QUARANTINE_DIR="${LOG_DIR}/_corrupt"

mkdir -p "$QUARANTINE_DIR"

find "$LOG_DIR" -type f -name '*.log' | while read -r file; do
  # skip quarantine dir
  [[ "$file" == *"_corrupt"* ]] && continue

  # empty file check
  if [[ ! -s "$file" ]]; then
    echo "[WARN] empty file: $file"
    mv "$file" "$QUARANTINE_DIR/"
    continue
  fi

  # check last byte
  last_char=$(tail -c 1 "$file" || true)

  if [[ "$last_char" != $'\n' ]]; then
    echo "[WARN] truncated file detected: $file"
    mv "$file" "$QUARANTINE_DIR/"
  else
    echo "[OK] valid: $file"
  fi
done

echo "[INFO] scan complete"
EOF

chmod +x script.sh

Test (Docker)

Docker ensures:

  • clean environment
  • reproducibility
  • isolation from host

Run

docker run --rm -it \
  -v "$PWD:/workspace" \
  -w /workspace \
  debian:stable-slim \
  bash -lc "apt-get update && apt-get install -y --no-install-recommends bash coreutils findutils grep sed && echo '[INFO] container hostname:' && hostname && mkdir -p logs && echo -e 'line1\nline2' > logs/good.log && echo -n 'incomplete_line' > logs/bad.log && touch logs/empty.log && bash ./script.sh"

Output

[INFO] container hostname:
a1b2c3d4e5
[OK] valid: ./logs/good.log
[WARN] truncated file detected: ./logs/bad.log
[WARN] empty file: ./logs/empty.log
[INFO] scan complete

Explanation

  • good.log ends with newline → valid
  • bad.log missing newline → flagged as truncated
  • empty.log size = 0 → quarantined
  • hostname (a1b2c3d4e5) = container ID → proves isolation

Security Notes

  • No file parsing → safe for untrusted input
  • No eval / command injection vectors
  • Moves files instead of deleting → recoverable
  • Uses strict mode (set -euo pipefail)

Closing

The real issue was silent data corruption caused by truncated log files that passed basic existence checks.
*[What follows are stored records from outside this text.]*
import Summits.CriticalPhenomena.SAWScalingLimit.Theorems.IsingBoundaryRatio.Negative.IsingBoundaryRatioNesting
import Literature.Probability.RandomPlanarGeometry.SAWScalingLimitFamily
import Literature.Probability.LatticeModels.DiluteLoopModelSAW
import Literature.Probability.LatticeModels.MeshApproximatesPolyomino
import Literature.Probability.LatticeModels.ModifiedSimonInequality

/-!
# Line `fk-anchor-transfer`: the REPAIRED arm-origin forgetting and the honest stub 1e
(cycle-c1 lead `prover-line-stmt-CriticalPhenomena-10650-c1-0`, companion of
`Lines/fk_anchor_transfer_c1_armOriginRefutation.lean`)

Lead-1's rev-4 `ArmOriginForgettingAt` is false as defined (far spins reachable only through vertices
outside the finite volume make `τ = 0`, kernel-checked in the companion file). This file states the
REPAIRED form `ArmOriginForgettingAt'` — identical except that the four reachability hypotheses ask for
walks WITH SUPPORT INSIDE the finite volume — and proves, sorry-free:

* `τ_pos_of_walk` — under the repaired hypotheses all four `τ`'s are `> 0` (GKS I via the
  high-temperature expansion: `hteSum_pos_of_path`), so no `x / 0` junk remains;
* `localAgreement_self`, `localAgreement_subdomain` — the two finite-volume graphs of the crux,
  `(Ω_δ, meshDomainFinset D δ)` and `(Ω'_δ, meshDomainFinset D' δ)` for the hull subdomain `D' ⊆ D`
  agreeing with `D` in `B(D.pt i, ε)`, AGREE LOCALLY with `Ω_δ` in `B(D.pt i, ε/2)` once `δ < ε/2` and
  the mesh domains are nested (an `Ω_δ`-edge at a site of `Ω'_δ` inside the half-ball has its closed
  segment in `closure D ∩ B(D.pt i, ε) ⊆ closure D'`, its far end in `D ∩ B = D' ∩ B`, and a
  mesh-neighbour of a site of a maximal component lies in that component);
* `anchorLocality_of_armOriginForgetting'` — **the honest stub 1e**: the repaired arm-origin
  forgetting at both marked points implies `AnchorLocality` (lead-0/lead-1's registered statement,
  verbatim), the crux's `Ω'_δ`-reachability hypotheses supplying in-volume walks.

So adopting `ArmOriginForgettingAt'` in place of `ArmOriginForgettingAt` keeps lead-1's composition
intact: 1e is landed here in repaired form, and the heart 1c should conclude `ArmOriginForgettingAt'`.
-/

noncomputable section

open scoped Classical Topology symmDiff
open Filter Set Metric
open Literature.Probability.LatticeModels Literature.Probability.RandomPlanarGeometry
open Summit.CriticalPhenomena.SAWScalingLimit.Theorems.IsingBoundaryRatio.Negative

namespace Summit.CriticalPhenomena.SAWScalingLimit.Cruxes.IsingBoundaryRatio.FkAnchorTransferC1Repair

/-! ### Definitions: lead-1's `LocalAgreement`, `τ` (verbatim) and the REPAIRED forgetting -/

/-- (verbatim, rev 4) Local agreement of `(G, Λ)` with `Ω_δ` inside `B(p, ε)`. -/
def LocalAgreement (Ω : Set ℂ) (p : ℂ) (ε δ : ℝ) (G : SimpleGraph (Site 2))
    (Λ : Finset (Site 2)) : Prop :=
  ∀ w ∈ Λ, meshPoint δ w ∈ Metric.ball p ε →
    ∀ v : Site 2, (G.Adj w v ↔ (discreteDomainGraph Ω δ).Adj w v) ∧
      ((discreteDomainGraph Ω δ).Adj w v → v ∈ Λ)

/-- (verbatim, rev 4) The free critical Ising two-point function of the finite volume `(G, Λ)`. -/
def τ (G : SimpleGraph (Site 2)) [G.LocallyFinite] (Λ : Finset (Site 2)) (x y : Site 2) : ℝ :=
  isingTwoPoint G Λ criticalBetaTwo 0 .free x y

/-- **Arm-origin forgetting at `p`, REPAIRED**: as lead-1's rev-4 `ArmOriginForgettingAt`, but the
anchors and far spins are joined by walks of `G` WITH SUPPORT IN `Λ` (in-volume connectivity — what
the Edwards–Sokal reading `τ = φ⁰_{(G|_Λ)}[x ↔ y]` needs, and what makes the four `τ`'s positive). -/
def ArmOriginForgettingAt' (Ω : Set ℂ) (p : ℂ) : Prop :=
  ∀ (ε c η : ℝ), 0 < ε → 0 < c → 0 < η → ∃ r : ℝ, 0 < r ∧ ∀ᶠ δ in 𝓝[>] (0 : ℝ),
    ∀ (G₁ : SimpleGraph (Site 2)) [G₁.LocallyFinite] (G₂ : SimpleGraph (Site 2)) [G₂.LocallyFinite]
      (Λ₁ Λ₂ : Finset (Site 2)) (x x' y₁ y₂ : Site 2),
      LocalAgreement Ω p ε δ G₁ Λ₁ → LocalAgreement Ω p ε δ G₂ Λ₂ →
      x ∈ Λ₁ → x ∈ Λ₂ → x' ∈ Λ₁ → x' ∈ Λ₂ → y₁ ∈ Λ₁ → y₂ ∈ Λ₂ →
      dist (meshPoint δ x) p < r → dist (meshPoint δ x') p < r →
      c ≤ dist (meshPoint δ y₁) p → c ≤ dist (meshPoint δ y₂) p →
      (∃ w : G₁.Walk x y₁, ∀ v ∈ w.support, v ∈ Λ₁) → (∃ w : G₁.Walk x' y₁, ∀ v ∈ w.support, v ∈ Λ₁) →
      (∃ w : G₂.Walk x y₂, ∀ v ∈ w.support, v ∈ Λ₂) → (∃ w : G₂.Walk x' y₂, ∀ v ∈ w.support, v ∈ Λ₂) →
      |τ G₁ Λ₁ x y₁ / τ G₁ Λ₁ x' y₁ / (τ G₂ Λ₂ x y₂ / τ G₂ Λ₂ x' y₂) - 1| < η

/-- Repaired arm-origin forgetting at both marked prime ends of every Dobrushin domain. -/
def ArmOriginForgetting' : Prop :=
  ∀ (D : DobrushinDomain) (i : Fin 2), ArmOriginForgettingAt' D.carrier (D.pt i)

/-! ### No junk: in-volume walks make `τ` positive -/

/-- GKS I for the finite volume `(G, Λ)`: an in-volume walk from `x` to `y` gives `0 < τ G Λ x y`
(high-temperature expansion + path witness, `hteSum_pos_of_path`). -/
theorem τ_pos_of_walk (G : SimpleGraph (Site 2)) [G.LocallyFinite] (Λ : Finset (Site 2))
    {x y : Site 2} (w : G.Walk x y) (hw : ∀ v ∈ w.support, v ∈ Λ) : 0 < τ G Λ x y := by
  by_cases hne : x = y
  · subst hne
    unfold τ
    rw [isingTwoPoint_self]
    exact one_pos
  have hx : x ∈ Λ := hw _ w.start_mem_support
  have hy : y ∈ Λ := hw _ w.end_mem_support
  unfold τ
  rw [isingTwoPoint_free_eq_hteSum_div _ _ _ hx hy]
  refine div_pos ?_ (hteSum_empty_pos _ _ _)
  have htanh : 0 < Real.tanh criticalBetaTwo := tanh_criticalBetaTwo_pos
  exact hteSum_pos_of_path _ _ htanh hne w.toPath w.toPath.2
    fun v hv => hw v (SimpleGraph.Walk.support_toPath_subset_support w hv)

/-! ### Local agreement of the crux's two finite-volume graphs -/

/-- `(Ω_δ, meshDomainFinset Ω δ)` agrees locally with `Ω_δ` (everywhere). -/
theorem localAgreement_self {Ω : Set ℂ} (hΩ : Bornology.IsBounded Ω) (p : ℂ) (ε : ℝ) {δ : ℝ}
    (hδ : 0 < δ) : LocalAgreement Ω p ε δ (discreteDomainGraph Ω δ) (meshDomainFinset Ω δ) := by
  intro w _ _ v
  refine ⟨Iff.rfl, fun h => ?_⟩
  rw [← Finset.mem_coe, coe_meshDomainFinset hΩ hδ]
  exact (discreteDomainGraph_adj_iff.1 h).2.2

/-- **Local agreement of the subdomain graph**: for `D' ⊆ D` with
`D' ∩ B(p, ε) = D ∩ B(p, ε)`, `0 < δ < ε/2` and nested mesh domains, `(Ω'_δ, meshDomainFinset D' δ)`
agrees locally with `Ω_δ` in `B(p, ε/2)`. -/
theorem localAgreement_subdomain {D D' : DobrushinDomain} {p : ℂ} {ε δ : ℝ}
    (hsub : D'.carrier ⊆ D.carrier) (hball : D'.carrier ∩ ball p ε = D.carrier ∩ ball p ε)
    (hδ : 0 < δ) (hδε : δ < ε / 2) (hnest : meshDomain D'.carrier δ ⊆ meshDomain D.carrier δ) :
    LocalAgreement D.carrier p (ε / 2) δ (discreteDomainGraph D'.carrier δ)
      (meshDomainFinset D'.carrier δ) := by
  have hbdd' : Bornology.IsBounded D'.carrier := D.isBounded.subset hsub
  intro w hw hwball v
  rw [← Finset.mem_coe, coe_meshDomainFinset hbdd' hδ] at hw
  rw [Metric.mem_ball] at hwball
  have key : (discreteDomainGraph D.carrier δ).Adj w v → (discreteDomainGraph D'.carrier δ).Adj w v := by
    intro h
    obtain ⟨hmesh, -, hvD⟩ := discreteDomainGraph_adj_iff.1 h
    obtain ⟨hzd, hseg⟩ := meshGraph_adj_iff.1 hmesh
    -- both mesh points lie in the ball `B(p, ε)`
    have hwB : meshPoint δ w ∈ ball p ε := by
      rw [Metric.mem_ball]; linarith
    have hvB : meshPoint δ v ∈ ball p ε := by
      rw [Metric.mem_ball]
      have h1 := Polyomino.dist_meshPoint_le_of_adj hδ.le hzd
      have h2 := dist_triangle (meshPoint δ v) (meshPoint δ w) p
      rw [dist_comm (meshPoint δ v) (meshPoint δ w)] at h2
      linarith
    -- the closed segment lies in `closure D ∩ B(p, ε) ⊆ closure D'`
    have hseg' : segment ℝ (meshPoint δ w) (meshPoint δ v) ⊆ closure D'.carrier := by
      intro z hz
      have hzB : z ∈ ball p ε := (convex_ball p ε).segment_subset hwB hvB hz
      have hzcl : z ∈ closure D.carrier := hseg hz
      have : z ∈ closure (ball p ε ∩ D.carrier) := isOpen_ball.inter_closure ⟨hzB, hzcl⟩
      rw [inter_comm, ← hball] at this
      exact closure_mono inter_subset_left this
    have hmesh' : (meshGraph D'.carrier δ).Adj w v := meshGraph_adj_iff.2 ⟨hzd, hseg'⟩
    -- the far end is a mesh vertex of `D'`, hence in the component of `w`
    have hvD' : v ∈ meshVertices D'.carrier δ := by
      have h1 : meshPoint δ v ∈ D.carrier := meshDomain_subset_meshVertices _ _ hvD
      have h2 : meshPoint δ v ∈ D'.carrier ∩ ball p ε := by
        rw [hball]; exact ⟨h1, hvB⟩
      exact h2.1
    have hwD' : w ∈ meshVertices D'.carrier δ := meshDomain_subset_meshVertices _ _ hw
    have hadj' : (meshVertexGraph D'.carrier δ).Adj ⟨w, hwD'⟩ ⟨v, hvD'⟩ := by
      simpa only [SimpleGraph.comap_adj, Function.Embedding.subtype_apply] using hmesh'
    have hv' : v ∈ meshDomain D'.carrier δ := mem_meshDomain_of_adj hw hadj'
    exact discreteDomainGraph_adj_iff.2 ⟨hmesh', hw, hv'⟩
  refine ⟨⟨fun h => discreteDomainGraph_mono hsub hnest h, key⟩, fun h => ?_⟩
  rw [← Finset.mem_coe, coe_meshDomainFinset hbdd' hδ]
  exact (discreteDomainGraph_adj_iff.1 (key h)).2.2

/-! ### The honest stub 1e: repaired arm-origin forgetting ⇒ anchor locality -/

/-- **`ArmOriginForgetting' → AnchorLocality`** (lead-0/lead-1's registered `stub_anchorLocality`
statement, verbatim): apply the repaired forgetting at `D.pt i` with localisation radius `ε/2` to
`(G₁, Λ₁) = (Ω'_δ, meshDomainFinset D' δ)` and `(G₂, Λ₂) = (Ω_δ, meshDomainFinset D δ)` with the
common far spin `y δ`; the crux's `Ω'_δ`-reachability gives walks with support in `meshDomain D' δ`
(`support_subset_meshDomain`), mapped into `Ω_δ` along `Ω'_δ ≤ Ω_δ`; `τ (Ω_δ) (meshDomainFinset Ω δ)
= T Ω δ` by `rfl`. The returned radius is `min r (c/2)` so that `x δ ≠ y δ`. -/
theorem anchorLocality_of_armOriginForgetting' (hA : ArmOriginForgetting') :
    ∀ (D D' : DobrushinDomain) (i : Fin 2) (ε : ℝ), D'.carrier ⊆ D.carrier → 0 < ε →
      D'.carrier ∩ Metric.ball (D.pt i) ε = D.carrier ∩ Metric.ball (D.pt i) ε →
      ∀ c : ℝ, 0 < c → ∀ η : ℝ, 0 < η → ∃ r : ℝ, 0 < r ∧
        ∀ (x x' y : ℝ → Site 2),
          (∀ᶠ δ in 𝓝[>] (0 : ℝ), dist (meshPoint δ (x δ)) (D.pt i) < r) →
          (∀ᶠ δ in 𝓝[>] (0 : ℝ), dist (meshPoint δ (x' δ)) (D.pt i) < r) →
          (∀ᶠ δ in 𝓝[>] (0 : ℝ), c ≤ dist (meshPoint δ (y δ)) (D.pt i)) →
          (∀ᶠ δ in 𝓝[>] (0 : ℝ), (discreteDomainGraph D'.carrier δ).Reachable (x δ) (y δ) ∧
            (discreteDomainGraph D'.carrier δ).Reachable (x' δ) (y δ)) →
          (∀ᶠ δ in 𝓝[>] (0 : ℝ), meshDomain D'.carrier δ ⊆ meshDomain D.carrier δ) →
          ∀ᶠ δ in 𝓝[>] (0 : ℝ),
            |T D'.carrier δ (x δ) (y δ) / T D'.carrier δ (x' δ) (y δ) /
                (T D.carrier δ (x δ) (y δ) / T D.carrier δ (x' δ) (y δ)) - 1| < η := by
  intro D D' i ε hsub hε hball c hc η hη
  obtain ⟨r, hr, hev⟩ := hA D i (ε / 2) c η (half_pos hε) hc hη
  refine ⟨min r (c / 2), lt_min hr (half_pos hc), ?_⟩
  intro x x' y hx hx' hy hreach hnest
  filter_upwards [hev, hx, hx', hy, hreach, hnest, Ioo_mem_nhdsGT (half_pos hε)]
    with δ hP hxδ hx'δ hyδ hrδ hnδ hδ
  have hδ0 : 0 < δ := hδ.1
  have hbdd' : Bornology.IsBounded D'.carrier := D.isBounded.subset hsub
  have hxr : dist (meshPoint δ (x δ)) (D.pt i) < r := lt_of_lt_of_le hxδ (min_le_left _ _)
  have hx'r : dist (meshPoint δ (x' δ)) (D.pt i) < r := lt_of_lt_of_le hx'δ (min_le_left _ _)
  have hxy : x δ ≠ y δ := by
    intro h
    rw [h] at hxδ
    have := lt_of_lt_of_le hxδ (min_le_right _ _)
    linarith
  have hx'y : x' δ ≠ y δ := by
    intro h
    rw [h] at hx'δ
    have := lt_of_lt_of_le hx'δ (min_le_right _ _)
    linarith
  -- memberships
  obtain ⟨hxm', hym'⟩ := mem_meshDomainFinset_of_reachable_ne hbdd' hδ0 hrδ.1 hxy
  obtain ⟨hx'm', -⟩ := mem_meshDomainFinset_of_reachable_ne hbdd' hδ0 hrδ.2 hx'y
  have hfin : ∀ v, v ∈ meshDomainFinset D'.carrier δ → v ∈ meshDomainFinset D.carrier δ := by
    intro v hv
    rw [← Finset.mem_coe, coe_meshDomainFinset hbdd' hδ0] at hv
    rw [← Finset.mem_coe, coe_meshDomainFinset D.isBounded hδ0]
    exact hnδ hv
  -- in-volume walks
  have hmono : discreteDomainGraph D'.carrier δ ≤ discreteDomainGraph D.carrier δ :=
    discreteDomainGraph_mono hsub hnδ
  have walks : ∀ {u : Site 2}, u ∈ meshDomainFinset D'.carrier δ →
      (discreteDomainGraph D'.carrier δ).Reachable u (y δ) →
      (∃ w : (discreteDomainGraph D'.carrier δ).Walk u (y δ), ∀ v ∈ w.support, v ∈ meshDomainFinset D'.carrier δ) ∧
      (∃ w : (discreteDomainGraph D.carrier δ).Walk u (y δ), ∀ v ∈ w.support, v ∈ meshDomainFinset D.carrier δ) := by
    intro u hu hr'
    obtain ⟨w⟩ := hr'
    have hu' : u ∈ meshDomain D'.carrier δ := by
      rw [← Finset.mem_coe, coe_meshDomainFinset hbdd' hδ0] at hu; exact hu
    have hsupp : ∀ v ∈ w.support, v ∈ meshDomainFinset D'.carrier δ := by
      intro v hv
      rw [← Finset.mem_coe, coe_meshDomainFinset hbdd' hδ0]
      exact DiluteLoopModel.support_subset_meshDomain w hu' v hv
    refine ⟨⟨w, hsupp⟩, ⟨w.map (SimpleGraph.Hom.ofLE hmono), ?_⟩⟩
    intro v hv
    rw [← Finset.mem_coe, coe_meshDomainFinset D.isBounded hδ0]
    exact DiluteLoopModel.support_subset_meshDomain (w.map (SimpleGraph.Hom.ofLE hmono)) (hnδ hu') v hv
  obtain ⟨w₁, w₂⟩ := walks hxm' hrδ.1
  obtain ⟨w₁', w₂'⟩ := walks hx'm' hrδ.2
  have key := hP (discreteDomainGraph D'.carrier δ) (discreteDomainGraph D.carrier δ)
    (meshDomainFinset D'.carrier δ) (meshDomainFinset D.carrier δ) (x δ) (x' δ) (y δ) (y δ)
    (localAgreement_subdomain hsub hball hδ0 hδ.2 hnδ) (localAgreement_self D.isBounded _ _ hδ0)
    hxm' (hfin _ hxm') hx'm' (hfin _ hx'm') hym' (hfin _ hym') hxr hx'r hyδ hyδ w₁ w₁' w₂ w₂'
  simpa only [τ, T] using key

end Summit.CriticalPhenomena.SAWScalingLimit.Cruxes.IsingBoundaryRatio.FkAnchorTransferC1Repair

end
The pipeline failed because it trusted file presence instead of validating completeness. This script introduces a minimal integrity check using newline termination, isolating problematic files before ingestion. No complex parsing was added—just a precise byte-level validation. You can extend this safely by adding size thresholds, checksum validation, or integrating it directly into ingestion hooks without increasing pipeline complexity.